I joined in recently in an on-line discussion of the gun control diatribe (masquerading as dialogue). It wasn’t really a dialogue at all – just a bunch of angry, self-righteous men haranguing each other for the audacity to hold fast to a belief other than their own. So-called pacifists screaming (as best they can over internet type) at staunch defenders of the Second Amendment right to have a gun of their choice to defend their family and property; and the latter’s expletive-laden vitriol about how he will either kill or go to jail to defend that right.

That is not dialogue, and it is one of three main problems that lie at the source of this breakdown. The first problem is that there can no longer be dialogue.  We have lost the ability to discuss and dialogue with each other; unless of course you agree with absolutely everything I say, in which case, I contend, it is not dialogue. True dialogue is an exchange of ideals wherein listening occurs and through which both parties are changed. Dialogue is a creative resolution starting with opposing or differing points of view that results in a new, previously impossible (or improbable) thought.
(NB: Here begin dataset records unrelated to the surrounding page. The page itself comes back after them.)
import Literature.Algebra.Lie.HyperbolicPlaneJordanLefschetzPairReal
import Literature.Algebra.Lie.LefschetzTripleTransport
import HarnessLib

/-!
# The matrix models: `𝔰𝔬(J)` (`J` real symmetric invertible with a hyperbolic pair) and Mathlib's `𝔰𝔬(p, q) = so' p q ℝ` (`p, q ≥ 1`, `p + q ≥ 3`) carry Jordan–Lefschetz gradings

Topic `Literature/Algebra/Lie` (namespace `Literature.Algebra.Lie.HyperbolicPlaneGrading`, continued).  Lane `lit-hodgefound`
(Track 2 foundations library), skeleton seat `lit-hodgefound-skel-1` (generation 52), row **A1-218** of
`run/shared/lean/pub/lit-hodgefound/SKELETON.md`; the matrix corollaries of row A1-216
(`isJordanLefschetzPair_hyperbolicGrading_real`: a hyperbolic pair in a real quadratic space of dimension `≥ 3` grades
`𝔰𝔬(V, B)` into a Jordan–Lefschetz pair), in the style of row A1-215 (`RealOrthogonalMatrixAlgebraSemisimple`):

* **`exists_isJordanLefschetzPair_skewAdjointMatrices`**: for a real symmetric `J` with `det J ≠ 0`, `|n| ≥ 3` and a
  hyperbolic pair `e, f ∈ ℝⁿ` for `B_J(v, w) = vᵀJw`, the matrix of `h_{e,f}` lies in
  `skewAdjointMatricesLieSubalgebra J` and makes it a Jordan–Lefschetz pair — transported from row A1-216 along
  Mathlib's `lieEquivMatrix'` (`T ↦` its matrix) restricted to `𝔰𝔬(ℝⁿ, B_J) ≃ 𝔰𝔬(J)` (`LieEquiv.ofSubalgebras`) by
  the tree's `IsJordanLefschetzPair.map`;
* **`exists_isJordanLefschetzPair_so'`: Mathlib's indefinite orthogonal Lie algebra `LieAlgebra.Orthogonal.so' p q ℝ`
  (`J = diag(1_p, -1_q)`) carries a Jordan–Lefschetz grading whenever `p, q ≥ 1` and `p + q ≥ 3`** — the hyperbolic
  pair `e = ε_a + ε_b`, `f = ½(ε_a - ε_b)` (`a ∈ p`, `b ∈ q`); `exists_isLefschetzPair_so'`.  These are the real forms
  Looijenga–Lunts meet: `𝔰𝔬(4, b_2(X) − 2)` ((4.5), hyperkähler), `𝔰𝔬(3, 19) ⊂ 𝔰𝔬(4, 20)` (K3), the total Lie algebras of
  compact Kähler manifolds — as abstract Lie algebras with a Jordan–Lefschetz grading.

THEOREMS ONLY (no definition, no named fact, no `sorry`; net debt `0`); the Lie structures of the ambient `End(ℝⁿ)` and
`M_n(ℝ)` (needed to speak of `lieEquivMatrix'`) are supplied by `letI` inside the proof, as in row A1-215.

## Source, VERBATIM

E. Looijenga, V. A. Lunts, *A Lie algebra attached to a projective variety*, Invent. Math. **129** (1997) 361–412 (held
TeX `paper:arxiv-alg-geom_9604014`), §2 (2.9) p. 10 L94–L103 ("Case `(B_m, B_{m-1})` or `(D_m, D_{m-1})`:
`(𝔰𝔬(n), 𝔰𝔬(n-2))` […] Choose isotropic lines `V_{±2}` such that `V_{-2} ⊕ V_2` is nondegenerate […] let `h ∈ 𝔰𝔬(V)`
be the element with the eigen space decomposition `V_{-2} ⊕ V_0 ⊕ V_2`"); §4 (4.5) p. 19 L23–L26: "(i) The pair
`(𝔤_tot(X;ℝ), h)` is of Jordan–Lefschetz type of type `(B,B)` or `(D,D)` with `𝔤_tot(X;ℝ)` isomorphic to
`𝔰𝔬(4, b_2(X)−2)`."  B. C. Hall, *Lie Groups, Lie Algebras, and Representations*, 2nd ed., GTM 222 (2015), §3.4
Proposition 3.25 p0062 L22–L34 (`so(n;k)`: "`gXᵗʳg = −X`", Mathlib's `so'`).

## Contents (all proved)

* **`exists_isJordanLefschetzPair_skewAdjointMatrices`**, **`exists_isJordanLefschetzPair_so'`**, `exists_isLefschetzPair_so'`.

## SCOPE (what is NOT formalised here)

(a) The compact form `so n ℝ` (`J = 1`) has no isotropic vectors and carries no such grading — nothing is claimed
about it.  (b) Which `(p, q)` occur geometrically is prover seat p06's topic.

## References

* [LooijengaLunts1997] E. Looijenga, V. A. Lunts, *A Lie algebra attached to a projective variety*, Invent. Math. 129
  (1997) 361–412; arXiv:alg-geom/9604014. §2 (2.9) p. 10; §4 (4.5) p. 19.
* [Hall2015] B. C. Hall, *Lie Groups, Lie Algebras, and Representations*, 2nd ed., Springer GTM 222 (2015), §3.4
  Proposition 3.25.
-/

namespace Literature.Algebra.Lie.HyperbolicPlaneGrading

open Module Function Literature.Algebra.Lie LieAlgebra.Orthogonal

/-- **Matrix model: `(𝔰𝔬(J), h_{e,f})` is a Jordan–Lefschetz pair over `ℝ`** for every real symmetric `J` with
`det J ≠ 0`, `|n| ≥ 3` and a hyperbolic pair `e, f ∈ ℝⁿ` for `B_J(v, w) = vᵀJw` — transported from row A1-216's
`isJordanLefschetzPair_hyperbolicGrading_real` along Mathlib's `lieEquivMatrix'` (`T ↦` its matrix), which carries
`𝔰𝔬(ℝⁿ, B_J)` onto `skewAdjointMatricesLieSubalgebra J` (as in row A1-215).
[cite: LooijengaLunts1997, §2 (2.9) p. 10 L94–L103; §4 (4.5) p. 19 L23–L26 ("𝔰𝔬(4, b_2(X)−2)")] -/
theorem exists_isJordanLefschetzPair_skewAdjointMatrices {n : Type*} [Fintype n] [DecidableEq n] (J : Matrix n n ℝ)
    (hJ : J.IsSymm) (hdet : J.det ≠ 0) (h3 : 3 ≤ Fintype.card n) {e f : n → ℝ}
    (he : Matrix.toLinearMap₂' ℝ J e e = 0) (hf : Matrix.toLinearMap₂' ℝ J f f = 0)
    (hef : Matrix.toLinearMap₂' ℝ J e f = 1) :
    ∃ H : skewAdjointMatricesLieSubalgebra J,
      (H : Matrix n n ℝ) = LinearMap.toMatrix' ((2 : ℝ) • (((Matrix.toLinearMap₂' ℝ J).flip f).smulRight e -
        ((Matrix.toLinearMap₂' ℝ J).flip e).smulRight f)) ∧ IsJordanLefschetzPair ℝ H := by
  set B : LinearMap.BilinForm ℝ (n → ℝ) := Matrix.toLinearMap₂' ℝ J with hBdef
  have hs' : B.IsSymm := Matrix.isSymm_toBilin'_iff_isSymm.2 hJ
  have hs : ∀ u v, B u v = B v u := LinearMap.BilinForm.isSymm_def.1 hs'
  have hB : B.Nondegenerate := LinearMap.BilinForm.nondegenerate_toBilin'_of_det_ne_zero' J hdet
  have h3' : 3 ≤ finrank ℝ (n → ℝ) := by rwa [Module.finrank_fintype_fun_eq_card]
  have JL := isJordanLefschetzPair_hyperbolicGrading_real hB hs he hf hef h3'
    ⟨_, hyperbolicGrading_mem_skewAdjointLieSubalgebra hs e f⟩ rfl
  -- membership bridge: `toLin' A` is `B`-skew-adjoint iff `A` is `J`-skew-adjoint
  have key : ∀ A : Matrix n n ℝ, Matrix.toLin' A ∈ skewAdjointLieSubalgebra B ↔ A ∈ skewAdjointMatricesLieSubalgebra J :=
    fun A ↦ by
    rw [Literature.LinearAlgebra.Alternating.mem_skewAdjointLieSubalgebra_iff, mem_skewAdjointMatricesLieSubalgebra, mem_skewAdjointMatricesSubmodule,
      Matrix.IsSkewAdjoint, ← isAdjointPair_toLinearMap₂']
    simp only [LinearMap.IsAdjointPair, map_neg, LinearMap.neg_apply, hBdef]
  letI : LieRing (Module.End ℝ (n → ℝ)) := LieRing.ofAssociativeRing
  letI : LieAlgebra ℝ (Module.End ℝ (n → ℝ)) := LieAlgebra.ofAssociativeAlgebra
  letI : LieRing (Matrix n n ℝ) := LieRing.ofAssociativeRing
  letI : LieAlgebra ℝ (Matrix n n ℝ) := LieAlgebra.ofAssociativeAlgebra
  have hmap : (skewAdjointLieSubalgebra B).map (lieEquivMatrix' (R := ℝ) (n := n)).toLieHom =
      skewAdjointMatricesLieSubalgebra J := by
    refine LieSubalgebra.ext _ _ fun A ↦ ?_
    rw [LieSubalgebra.mem_map]
    constructor
    · rintro ⟨g, hg, rfl⟩
      have h := (key (LinearMap.toMatrix' g)).1 (by rwa [Matrix.toLin'_toMatrix'])
      rwa [LieEquiv.coe_toLieHom, lieEquivMatrix'_apply]
    · intro hA
      exact ⟨Matrix.toLin' A, (key A).2 hA, by rw [LieEquiv.coe_toLieHom, lieEquivMatrix'_apply, LinearMap.toMatrix'_toLin']⟩
  let E := LieEquiv.ofSubalgebras _ _ (lieEquivMatrix' (R := ℝ) (n := n)) hmap
  exact ⟨E _, by rw [LieEquiv.ofSubalgebras_apply, lieEquivMatrix'_apply]; rfl, JL.map E⟩

/-- **`𝔰𝔬(p, q)` carries a Jordan–Lefschetz grading for all `p, q ≥ 1` with `p + q ≥ 3`** (Mathlib's
`LieAlgebra.Orthogonal.so' p q ℝ`, `J = diag(1_p, -1_q)`): the hyperbolic pair `e = ε_a + ε_b`,
`f = ½(ε_a - ε_b)` (`a ∈ p`, `b ∈ q`) — e.g. Looijenga–Lunts' `𝔰𝔬(4, b_2(X) − 2)` and `𝔰𝔬(3, 19) ⊂ 𝔰𝔬(4, 20)` for K3
surfaces. [cite: LooijengaLunts1997, §2 (2.9) p. 10 L94–L103; §4 (4.5) p. 19 L23–L26, L83, L101] -/
theorem exists_isJordanLefschetzPair_so' (p q : Type*) [Fintype p] [DecidableEq p] [Fintype q] [DecidableEq q]
    [Nonempty p] [Nonempty q] (h3 : 3 ≤ Fintype.card p + Fintype.card q) :
    ∃ H : so' p q ℝ, IsJordanLefschetzPair ℝ H := by
  obtain ⟨a⟩ := ‹Nonempty p›
  obtain ⟨b⟩ := ‹Nonempty q›
  set J : Matrix (p ⊕ q) (p ⊕ q) ℝ := indefiniteDiagonal p q ℝ with hJdef
  have hJ : J.IsSymm := Matrix.isSymm_diagonal _
  have hdet : J.det ≠ 0 := by
    rw [hJdef, indefiniteDiagonal, Matrix.det_diagonal]
    exact Finset.prod_ne_zero_iff.2 fun i _ ↦ by rcases i with i | i <;> simp
  have hcard : 3 ≤ Fintype.card (p ⊕ q) := by rwa [Fintype.card_sum]
  -- the hyperbolic pair `e = ε_a + ε_b`, `f = ½(ε_a - ε_b)`
  set e : p ⊕ q → ℝ := Pi.single (Sum.inl a) 1 + Pi.single (Sum.inr b) 1 with hedef
  set f : p ⊕ q → ℝ := (2 : ℝ)⁻¹ • (Pi.single (Sum.inl a) 1 - Pi.single (Sum.inr b) 1) with hfdef
  have hJv : ∀ w : p ⊕ q → ℝ, J.mulVec w = fun i ↦ Sum.elim (fun _ ↦ (1 : ℝ)) (fun _ ↦ -1) i * w i := fun w ↦ by
    funext i; rw [hJdef, indefiniteDiagonal, Matrix.mulVec_diagonal]
  have he : Matrix.toLinearMap₂' ℝ J e e = 0 := by
    rw [Matrix.toLinearMap₂'_apply', hJv]
    simp [dotProduct, Fintype.sum_sum_type, hedef, Pi.single_apply]
  have hf : Matrix.toLinearMap₂' ℝ J f f = 0 := by
    rw [Matrix.toLinearMap₂'_apply', hJv]
    simp [dotProduct, Fintype.sum_sum_type, hfdef, Pi.single_apply]
  have hef : Matrix.toLinearMap₂' ℝ J e f = 1 := by
    rw [Matrix.toLinearMap₂'_apply', hJv]
    simp [dotProduct, Fintype.sum_sum_type, hedef, hfdef, Pi.single_apply]
    norm_num
  obtain ⟨H, -, hH⟩ := exists_isJordanLefschetzPair_skewAdjointMatrices J hJ hdet hcard he hf hef
  exact ⟨H, hH⟩

/-- `𝔰𝔬(p, q)` (`p, q ≥ 1`, `p + q ≥ 3`) carries a Lefschetz pair structure. [cite: LooijengaLunts1997, §1 p. 7 L77–L78; §4 (4.5) p. 19 L23–L26] -/
theorem exists_isLefschetzPair_so' (p q : Type*) [Fintype p] [DecidableEq p] [Fintype q] [DecidableEq q]
    [Nonempty p] [Nonempty q] (h3 : 3 ≤ Fintype.card p + Fintype.card q) :
    ∃ H : so' p q ℝ, IsLefschetzPair ℝ H := by
  obtain ⟨H, hH⟩ := exists_isJordanLefschetzPair_so' p q h3
  exact ⟨H, hH.isLefschetzPair⟩

end Literature.Algebra.Lie.HyperbolicPlaneGrading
It cannot be reached when both parties start from the absolute point of view that I am right and you are dead wrong, and operate from a fundamental dualistic logic.  Right/wrong dualism renders anything the other person says automatically wrong and therefore not-listened-to. Where is the dialogue in that? So as a result, congress and my Facebook friends simply engage in angry positioning and demeaning name-calling.
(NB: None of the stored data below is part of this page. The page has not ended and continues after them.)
import Summits.AtomisticToContinuum.Crystallization.Theorems.FrustrationRangeCertificatesPatternPricedCertificatesBridgeCorollary
import Summits.AtomisticToContinuum.Crystallization.Theorems.FrustrationRangeCertificatesPatternPricedCertificatesHcpUnique

/-!
# Crux `PatternPricedCertificates` (stmt-AtomisticToContinuum-12974), line `registered`: the end state of the line

`PatternPricedCertificates` from the box-local unique-minimiser statement for the Lennard-Jones hcp family (stub B5', certified numerics) and
`PalmRigidity` (stmt-AtomisticToContinuum-9224, the open target of route `PalmUnimodularRigidity`). Every other ingredient of the line is a
theorem of the tree. `[folklore]`
-/

noncomputable section

namespace Summit.AtomisticToContinuum.Crystallization.Theorems.PatternPricedCertificates

/-- **The crux from the unique hcp minimiser and the σ-additive Palm rigidity** (conditional result, the end state of line `registered`):
`(B5': the LJ hcp family has a unique minimiser on [1/2,2]²) → PalmRigidity (stmt-AtomisticToContinuum-9224) → PatternPricedCertificates`.
[folklore] -/
theorem patternPricedCertificates_of_uniqueMinimiser_of_palmRigidity :
    (∃ (a₀ h₀ : ℝ) (ha₀ : a₀ ≠ 0) (hh₀ : h₀ ≠ 0), 1 / 2 ≤ a₀ ∧ a₀ ≤ 2 ∧ 1 / 2 ≤ h₀ ∧ h₀ ≤ 2 ∧
      ∀ (a h : ℝ) (ha : a ≠ 0) (hh : h ≠ 0), 1 / 2 ≤ a → a ≤ 2 → 1 / 2 ≤ h → h ≤ 2 →
        (Literature.MathematicalPhysics.StatisticalMechanics.hcpPeriodicConfiguration ha hh).energyPerParticle Literature.MathematicalPhysics.StatisticalMechanics.lennardJones ≤
          (Literature.MathematicalPhysics.StatisticalMechanics.hcpPeriodicConfiguration ha₀ hh₀).energyPerParticle Literature.MathematicalPhysics.StatisticalMechanics.lennardJones →
        a = a₀ ∧ h = h₀) →
    Summit.AtomisticToContinuum.Crystallization.Theses.PalmUnimodularRigidity.PalmRigidity →
    Summit.AtomisticToContinuum.Crystallization.Theses.FrustrationRangeCertificates.PatternPricedCertificates :=
  fun hU => patternPricedCertificates_of_hcpUnique_of_palmRigidity (hcpUnique_of_uniqueMinimiser hU)

end Summit.AtomisticToContinuum.Crystallization.Theorems.PatternPricedCertificates

end
/-!
# Route `SaturationLadder` — the SPECTRAL FLOOR of a certificate; «exactness forces flatness»
(decomp-mm lens 1 «grading / quantitative ladder», gen 25; route-free helper: imports NO `Theses` file)

Every tensor-method upper bound on a rectangular exponent is a CERTIFICATE: a degeneration
`T^{⊗N} ⊵ ⟨t⟩ ⊗ ⟨q^a,q^b,q^c⟩` of a power of a fixed base tensor `T`, read through Schönhage's inequality
`t·q^{ω(a,b,c)} ≤ R̃(T)^N ≤ r^N` (`R̃(T) ≤ r`); it certifies `ω(a,b,c) ≤ U := (N log r − log t)/log q`
(`certificate_mul_rpow_le`, `certificate_omegaRect_le`).  Gen 24 ran ONE such family (little CW `cw_q`, all shapes) and
found its thin points EXACTLY tight (`ω(A,B,C) = A+C`, the flattening bound) precisely under `R̃(cw_q) = q+1`.  Here,
for EVERY base tensor and with no named fact as hypothesis:
* `spectral_packing_le` — for every universal spectral point `F ∈ Δ` (monotone under degeneration by the tree's
  `IsUniversalSpectralPoint.mono_of_algDegeneratesTo`): `t · F(⟨A,B,C⟩) ≤ F(T)^N`; at the three gauge points
  (flattening ranks): `t·AC ≤ ζ⁽¹⁾(T)^N`, `t·AB ≤ ζ⁽²⁾(T)^N`, `t·CB ≤ ζ⁽³⁾(T)^N` (`gaugeᵢ_packing_le`).
* the FLOOR (the structure of CLLZ 2025 Thm. 3.10, here for arbitrary shapes and degenerations; real-arithmetic core
  `floor_of_packing`: `t·q^s ≤ Z^N`, `1 < Z ≤ r ⟹ s·log r/log Z ≤ U`) at the gauge points (`gauge₁_floor`, `gauge₂_floor`,
  `gauge₃_floor`): **`(a+c)·log r/log ζ⁽¹⁾(T) ≤ U`**, `(a+b)·log r/log ζ⁽²⁾(T) ≤ U`, `(b+c)·log r/log ζ⁽³⁾(T) ≤ U`; with the best admissible
  `r = R̃(T)` (`gauge₁_floor_asymptoticRank`) the certified exponent exceeds the flattening lower bound `a+c ≤ ω(a,b,c)`
  by the RELATIVE factor `1 + κ₁(T)`, `κ₁(T) := log R̃(T)/log ζ⁽¹⁾(T) − 1 ≥ 0`, at EVERY level, for EVERY shape.
* `asymptoticRank_eq_flatteningRank_of_exact` — **exactness forces flatness**: if powers of ONE tensor `T` certify
  `x`-tight points to within every factor `1+ε`, then `R̃(T) = ζ⁽¹⁾(T)`.  The lens's `η`-axis («how non-flat may the
  base tensor be») has NO intermediate rungs: exact thin points — the currency of the crux `SubexpSaturation`
  (stmt-MatrixMultiplication-25909, `ω(1,t,r) ≤ 1+r`) — come from flat base tensors or from none.
* `littleCw_floor`, `littleCw_flat_of_exact` (`ζ⁽ⁱ⁾(cw_q) = q+1` on all legs: `cwTensor_swap₁₂/₁₃`, `gaugePoint₂/₃_cwTensor`):
  every certificate from any power of `cw_q` obeys `max(a+c,a+b,b+c)·log r/log(q+1) ≤ U`, and an exact family forces
  `R̃(cw_q) = q+1` — gen 24's hypothesis `Flat(cw_q)` is NECESSARY for its segment, at all levels (its
  `littleCwCert_eq_iff` was the first power).  `bigCw_flat`, `bigCw_gauge_floor_trivial`: `CW_q` is flat
  (`R̃ = ζ⁽¹⁾ = q+2`, tree), the gauge floor is silent there — its obstruction is the `θ`-axis of gens 15–16.

Placement: the inequality is the vertex case `θ ∈ {e₁,e₂,e₃}` of the catalogued `RectangularBarrier` (CLLZ Thm. 3.10 /
eq. (5), formalised in the tree for RESTRICTION `T`-methods onto `⟨n,n,m⟩` and adequate maps whose instances `ζ^θ` rest
on named facts) and the flattening member of the `UniversalMethodBarrier`/`IrreversibilityBarrier` family (slice rank and
subrank are finer).  New: hypothesis-free (gauge points ∈ Δ and `ζ⁽¹⁾ ≤ R̃` are PROVED in the tree), general and thin
shapes, degenerations, and the exactness reading, for which the vertex functional is the decisive one.  Support module
beneath stmt-MatrixMultiplication-25909; closes no item; imports only BUILT modules.
[cite: ChristandlLeGallLysikovZuiddam2020, Thm. 3.10 and eq. (5); ChristandlVranaZuiddam2023, Example 1.4 and
Prop. 1.6; AlmanDuanVassilevskaWilliamsXuXuZhou2025, Thm. 3.2; Strassen1988, §3] -/

set_option linter.dupNamespace false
But that is only one part of it.  The second source problem within the gun-control diatribe is that we have evolved into a state where we expect laws, legislation and other people to do the hard work or moral decision-making and critical thinking for us. It takes a ton of developmental work to build the capacity to think critically and in a fully mature way about such complex issues as justice, gun-control, global warming, sexual ethics, reproductive rights and human dignity (to name a few). These and other issues like them as immensely complex dilemmas that have no single or simple solutions. Yet as a society we want the simple solution; we want the silver bullet; we want washboard abs with only 15 seconds of exercise a day. 
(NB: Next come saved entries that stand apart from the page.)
import Literature.Analysis.FluidPDE.SawtoothCascadeSmooth
import Literature.Analysis.FluidPDE.SawtoothCascadeSlotDamping
import Summits.AnomalousDissipation.AnomalousDissipation.Theorems.SawtoothPulseCascadeK1LocalisedCascadeSlotLemma

/-!
# K1loc, line `Spectral` / SeqCone — THE SLOT LEMMA FOR ALL MODES AND ON THE CASCADE'S HALF-SLOTS

Seventh S3b file of the prover lane (first: the all-modes form `sqrt_tsum_symbolEnergy_le` of the slot lemma
`…SlotLemma.sqrt_symbolEnergy_le` by Parseval summability; then) — on the crux `K1LocalisedCascade` (stmt-AnomalousDissipation-19491), route
`SawtoothPulseCascade`: the instantiation of the slot lemma to the H and V
half-slots of the rounded-sawtooth pulse cascade `SawtoothCascade.CascadeParams.field`.  On the H half-slot
`[tStart j, tStart j + tHalf j]` the field IS the shear drift `ShearStage.drift 0 1 ⟨U_j⟩ (rateH_j t)`
(`field_eq_drift_of_mem_H`, from the tree's `field_eq_of_mem_H`), the accumulated shear
`Γ_j(t) = ∫_{tStart j}^t rateH_j` is smooth with `Γ_j' = rateH_j`, `0 ≤ Γ_j ≤ γ` and `Γ_j(tStart j + tHalf j) = γ`
(`hasDerivAt_strainH`, `contDiff_strainH`, `strainH_mem_Icc`, tree `integral_rateH`); hence for every classical
cascade scalar `w` on the slot, every smooth cut-off `X(x₁)` to flat strips of `U_j` of slope `σ` up to `ε₁`
(`|X| ≤ 1`, `|X'| ≤ C₁`, `|X''| ≤ C₂`, `γε₁ ≤ 1`) and all weights `0 ≤ w ≤ 1` on `ℤ²`
(`sqrt_tsum_symbolEnergy_le_H`):

  `√(∑' w |𝓕(X(x₁)·(w(t₁) ∘ Φ_γ))|²) ≤ √(∑' w |𝓕(X(x₁)·w(t₀))|²) + E_j · ‖w(t₀)‖_{L²}`,
  `E_j = 2κ·tHalf j·C₂ + 4C₁√(κ·tHalf j/2) + √(γε₁(5 + 6C₁²κ·tHalf j))`,

with `Φ_γ = shearMap 0 1 (amp ⟨U_j⟩ (−γ))` the full H half-pulse map (`x ↦ x + γU_j(x₁)e₀`), `t₀ = tStart j`,
`t₁ = t₀ + tHalf j`; and the V twin (`sqrt_tsum_symbolEnergy_le_V`, indices swapped, `rateV`, slot
`[tStart j + tHalf j, tStart (j+1)]`).  This is block S3b of the architecture note (evidence
`K1loc-architecture-findings-k1locp1.md`, F-b) in the form the per-phase bookkeeping consumes: the error is
(diffusion length / cut-off width) and its square plus the slope residual, uniformly in the frequency weights.
WHAT THIS IS NOT: no statement about the stub itself; the un-gauging of `Φ_γ` (two-branch step, landed S3a layer)
and the per-phase symbol geometry are separate.
[cite: ElgindiLissMattingly2025, §1 and Rmk. 1.4 (the pulsed sawtooth shears; strain ∫φ = α per pulse)]
[cite: BedrossianCotiZelati2017, §2 (advection–diffusion by a shear in shear coordinates)] [problem: turb]
-/

-- `Summit.<Summit>.<Problem>`: single-conjunct summit, the duplicate namespace segment is deliberate.
set_option linter.dupNamespace false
Thirdly, we have de-evolved into a society who expects that if something is wrong, we can just take a pill to fix it, and that just is not the way things happen. And within that, we hold the expectation that someone else will do it for us. Dear brothers, it is not up to someone else (be that chemistry and pharmaceuticals or law-makers and their polity) to solve our problems for us. These are ours and we need to take ownership and responsibility for the issues we have. Having a law that polices how guns are sold (we have one), or requiring background checks, or magazine sizes will not solve the problem of accountability and responsibility.
 
So the long and short of it is that there is a way out or through this fiasco, but it will take a huge amount of work. First and foremost, we need to take full responsibility not only for the creation of a solution but for the control and use of any firearms out there. In a way the platitude that “guns don’t kill; people do” is right. But until every person who owns or sells, or touches weapons of any sort (let’s throw crossbows and bows and other forms of weaponry in there) takes full accountability of how each weapon is responsibly used, we will continue to have the problem of weapons getting into “the wrong hands.” We need to develop the lost skill of critical thinking to begin to address complex problems and complex solutions in a more mature and rational way.  But above all, we need to re-learn the art of true dialogue.  That is a tall order, but the consequences of ignoring the source issues are too costly; innocent children’s lives being snuffed out before they have even begun to live; malls and theatres becoming unsafe places to go; and young men thinking that the resolution of an argument is drawing and firing some sexy weapon. And  face it, while some women own and sell firearms, predominantly this is a men's issue! When the statistics are frightening enough perhaps the work will be done.